2022.05.18NurSHARE編集部

これまで本企画で共有された学生支援における課題を踏まえ、これからの学生支援として何が求められるのかを掘り下げるべく開催した、本企画プランナー・三森寧子先生(千葉大学教育学部)と3名の執筆者による座談会の様子をお届けします。

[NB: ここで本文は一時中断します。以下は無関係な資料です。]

/-- **Shifting a field along the local-equilibrium direction `e_K` (exact, any `C²` field).** For `f ∈ C²` with
`f, S_K f ∈ L²(μ_T)` and every `c : ℝ`:
`‖S_K(f − c·e_K)‖² = ‖S_K f‖² − (4c/T²)⟨f, (p²_{N−1} − T) + (p²_N − T)⟩ + 4c²/T²`
(`S_K e_K = −φ/T²`, `⟨S_K f, φ⟩ = ⟨f, S_K φ⟩ = −2⟨f, φ⟩`, `‖φ‖² = 4T²`, `φ = (p²_{N−1} − T) + (p²_N − T)`). -/
theorem curvature_sub_const_mul_eK (hω : 0 < ω₂) (hl : 0 ≤ lam) (hβ : 0 ≤ β) (γ : ℝ) {T : ℝ} (hT : 0 < T)
    (hN : 1 ≤ N) (hM : 1 ≤ M) {f : PhaseSpace (N + M) → ℝ} (hfC : ContDiff ℝ 2 f)
    (hfL2 : MemLp f 2 ((pinnedChain ω₂ lam β γ).gibbsMeasure (N + M) T))
    (hSf : MemLp (junctionOU T N M f) 2 ((pinnedChain ω₂ lam β γ).gibbsMeasure (N + M) T)) (c : ℝ) :
    curvature (pinnedChain ω₂ lam β γ) T N M (fun x => f x - c * eK T N M x) =
      curvature (pinnedChain ω₂ lam β γ) T N M f -
        4 * c / T ^ 2 * (∫ x, f x * ((kin (N + M) (N - 1) x - T) + (kin (N + M) N x - T))
          ∂((pinnedChain ω₂ lam β γ).gibbsMeasure (N + M) T)) + 4 * c ^ 2 / T ^ 2 := by
  haveI := pinnedChain_isProbabilityMeasure_gibbsMeasure hω hl hβ γ (N + M) hT
  set μ := (pinnedChain ω₂ lam β γ).gibbsMeasure (N + M) T with hμ
  set φ : PhaseSpace (N + M) → ℝ := fun x => (kin (N + M) (N - 1) x - T) + (kin (N + M) N x - T) with hφ
  set S : PhaseSpace (N + M) → ℝ := junctionOU T N M f with hS
  have hT2 : T ^ 2 ≠ 0 := pow_ne_zero 2 hT.ne'
  -- pointwise: `S_K e_K = −φ/T²`, `S_K (f − c e_K) = S_K f + (c/T²) φ`
  have hSE : ∀ x, junctionOU T N M (eK T N M) x = -(1 / T ^ 2) * φ x := by
    intro x
    rw [junctionOU_eK hN hM hT.ne']
    simp only [hφ]
    field_simp
    ring
  have hE : ContDiff ℝ 2 (eK T N M) := contDiff_eK T
  have hpt : ∀ x, junctionOU T N M (fun y => f y - c * eK T N M y) x = S x + c / T ^ 2 * φ x := by
    intro x
    rw [junctionOU_sub_const_mul hfC hE c x, hSE x]
    simp only [hS]
    ring
  have eφ : ∀ x, φ x = 2 * T ^ 2 * eK T N M x - 2 * T := by
    intro x
    simp only [hφ, eK]
    field_simp
    ring
  -- `L²` bookkeeping
  have hφL2 : MemLp φ 2 μ :=
    (memLp_kin_sub_line hω hl hβ γ (s := N - 1) (by omega) hT).add (memLp_kin_sub_line hω hl hβ γ (s := N) (by omega) hT)
  have hI_SS : Integrable (fun x => S x ^ 2) μ := hSf.integrable_sq
  have hI_Sφ : Integrable (fun x => S x * φ x) μ := hSf.integrable_mul hφL2
  have hI_φφ : Integrable (fun x => φ x ^ 2) μ := hφL2.integrable_sq
  have hI_SE : Integrable (fun x => S x * eK T N M x) μ := hSf.integrable_mul (memLp_eK hω hl hβ γ N M hT)
  have hI_S : Integrable S μ := hSf.integrable one_le_two
  have hI_fφ : Integrable (fun x => f x * φ x) μ := hfL2.integrable_mul hφL2
  -- `⟨S_K f, φ⟩ = −2 ⟨f, φ⟩`
  have hSφ : ∫ x, S x * φ x ∂μ = -2 * ∫ x, f x * φ x ∂μ := by
    have h1 := integral_junctionOU_mul_eK hω hl hβ γ hT hN hM hfC hfL2 hSf
    have h0 := integral_junctionOU_eq_zero hω hl hβ γ hT hfC hfL2 hSf
    have e1 : (fun x => S x * φ x) = fun x => 2 * T ^ 2 * (S x * eK T N M x) - 2 * T * S x := by
      funext x; rw [eφ x]; ring
    rw [e1, integral_sub (hI_SE.const_mul _) (hI_S.const_mul _), integral_const_mul, integral_const_mul]
    have e2 : (fun x => f x * ((2 * T - kin (N + M) (N - 1) x - kin (N + M) N x) / T ^ 2)) =
        fun x => (-(1 / T ^ 2)) * (f x * φ x) := by
      funext x
      simp only [hφ]
      field_simp
      ring
    have h1' : ∫ x, S x * eK T N M x ∂μ = -(1 / T ^ 2) * ∫ x, f x * φ x ∂μ := by
      simp only [hS]
      rw [h1, e2, integral_const_mul]
    have h0' : ∫ x, S x ∂μ = 0 := h0
    rw [h1', h0']
    field_simp
    ring
  have hφφ : ∫ x, φ x ^ 2 ∂μ = 4 * T ^ 2 := integral_kinPair_sq hω hl hβ γ hT hN hM
  -- expand the square
  have hexp : ∫ x, (S x + c / T ^ 2 * φ x) ^ 2 ∂μ =
      (∫ x, S x ^ 2 ∂μ) + 2 * (c / T ^ 2) * (∫ x, S x * φ x ∂μ) + (c / T ^ 2) ^ 2 * ∫ x, φ x ^ 2 ∂μ := by
    have e : (fun x => (S x + c / T ^ 2 * φ x) ^ 2) = fun x =>
        S x ^ 2 + 2 * (c / T ^ 2) * (S x * φ x) + (c / T ^ 2) ^ 2 * φ x ^ 2 := by
      funext x; ring
    have I12 : Integrable (fun x => S x ^ 2 + 2 * (c / T ^ 2) * (S x * φ x)) μ := hI_SS.add (hI_Sφ.const_mul _)
    rw [e, integral_add I12 (hI_φφ.const_mul _), integral_add hI_SS (hI_Sφ.const_mul _), integral_const_mul,
      integral_const_mul]
  unfold curvature
  simp_rw [hpt]
  rw [hexp, hSφ, hφφ]
  simp only [hS, hφ]
  field_simp
  ring
/-- **(3.117), SECOND IDENTITY — PROVED** for every weight exponent `d` (homogeneity in `η^d` transfers the core from `d + 4`):
`⟨A − Dλ, Δ(A − Dλ)⟩ = ⟨A, ΔA⟩ − ⟨i[λ(b₋),A(b)] − i[A(b),R_bλ(b₊)] − i[λ(b₋),(Dλ)(b)], J⟩` for an arbitrary background of units on
a finite lattice with commuting shifts, a continuous tracial `τ`, `η ≠ 0` — derived as in print from the gauge invariance (3.29),
the expansion (3.12) (`B9Eq39Adjoint.eq312`'s per-plaquette form) and the second-order data (3.116) of `U′ᵘ`, comparing the
`t`- and `t²`-coefficients along `t ↦ (tA, tλ)`.  THE DISCHARGE of the named fact `Eq3117QuadShift` (closed: the
parameters `T, U, η, d, τ` of the fact and nothing else; the standing hypotheses are the fact's own antecedents). [folklore]
[cite: Balaban1985BackgroundPropagators, (3.117) p.419] -/
theorem Eq3117QuadShift_holds (η : ℝ) (d : ℕ) (τ : 𝔸 →L[ℂ] ℂ) : Eq3117QuadShift T U η d τ := by
  intro hT hτ hη A lam
  have hη' : (η : ℂ) ≠ 0 := Complex.ofReal_ne_zero.mpr hη
  have h4 := eq3117QuadShift_of_le T U hT τ hτ hη (d := d + 4) (by omega) A lam
  rw [hessPair_pow T U η (d + 4), hessPair_pow T U η (d + 4) _ A, bondPair_pow η (d + 4)] at h4
  rw [hessPair_pow T U η d, hessPair_pow T U η d _ A, bondPair_pow η d]
  have h0 : hessPair T U η 0 (τ : 𝔸 →ₗ[ℂ] ℂ) (fun μ x => A μ x - covDη T U η lam μ x)
      = hessPair T U η 0 (τ : 𝔸 →ₗ[ℂ] ℂ) A - bondPair η 0 (τ : 𝔸 →ₗ[ℂ] ℂ) (shiftJ T U η lam A) (J T U η) := by
    have hne : (η : ℂ) ^ (d + 4) ≠ 0 := pow_ne_zero _ hη'
    apply mul_left_cancel₀ hne
    rw [h4]
    ring
  rw [h0]
  ring

end Holds

/-! ### §7.5  (3.119)–(3.120): the gauge-invariant extension `Δ_π` and its defect `Δ′_π`, as a COROLLARY of (3.117) -/

section DeltaPi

※この座談会は2022年3月25日に開催しました(ただし、本文中の学年などは2022年度に合わせています)。

<座談会 (1) はこちら

“キャリア=生き方”を学ぶ仕組みをつくる

他者とのかかわりを実現するキャリアセンター

矢野:三森先生がおっしゃった「1対1のかかわり」「他者とのつながり」というのが、学生支援のキーワードの一つとして見えてきましたね。そうした時に「キャリア」という概念をうまく使って欲しいということを、ご提案させてください。本学では2019年度にキャリアセンターをつくり、そこに教員やキャリアカウンセラーを専任で配置しました。キャリアといっても、就職にかかわる部分だけでなく、“生き方全般”というふうに捉えたんですね。そしてキャリア相談は「1年生からいつでも来ていいんだよ」ということを学生に広く知らせました。さきほど三森先生のお話の中でも出てきたように、学生相談というと“心が病んだときに保健室に逃げ込む”ような負のイメージがあって、キャリア相談をすることを躊躇させているかもしれないという懸念があったからです。就職活動の相談はもちろん、学生時代の過ごし方、将来への不安とか、あらゆる相談にキャリアカウンセラーの資格をもった職員が対応しますよと学生たちに積極的に伝えました。つまり、ちょっと誰かに聞いて欲しいなという時に、1対1でかかわってくれるのがキャリアセンターなんだと知ってほしかったのです。実際に就活生だけでなく、1年生もセンターに相談にやって来ます。「どうやってアルバイトをみつけたらいいか」「一人暮らしで朝起きられない」など、あらゆる相談が持ち込まれます。内容によっては先輩学生を紹介し、相談するよう勧めることもあります。高校までの担任の先生や先輩に話すような感覚なのでしょう。ちょっと気になることがあれば1対1のかかわりをもてる場としてキャリアセンターがあることを保障したわけです。もし、学内にキャリアセンターが設置されていない、キャリア専任担当者がいない、という場合でも、こんなふうに学生の生き方全般のことと捉えて1対1のかかわりを教職連携でなんとかやっていただけることもあるのではないかなと、ご参考にしていただけると幸いです。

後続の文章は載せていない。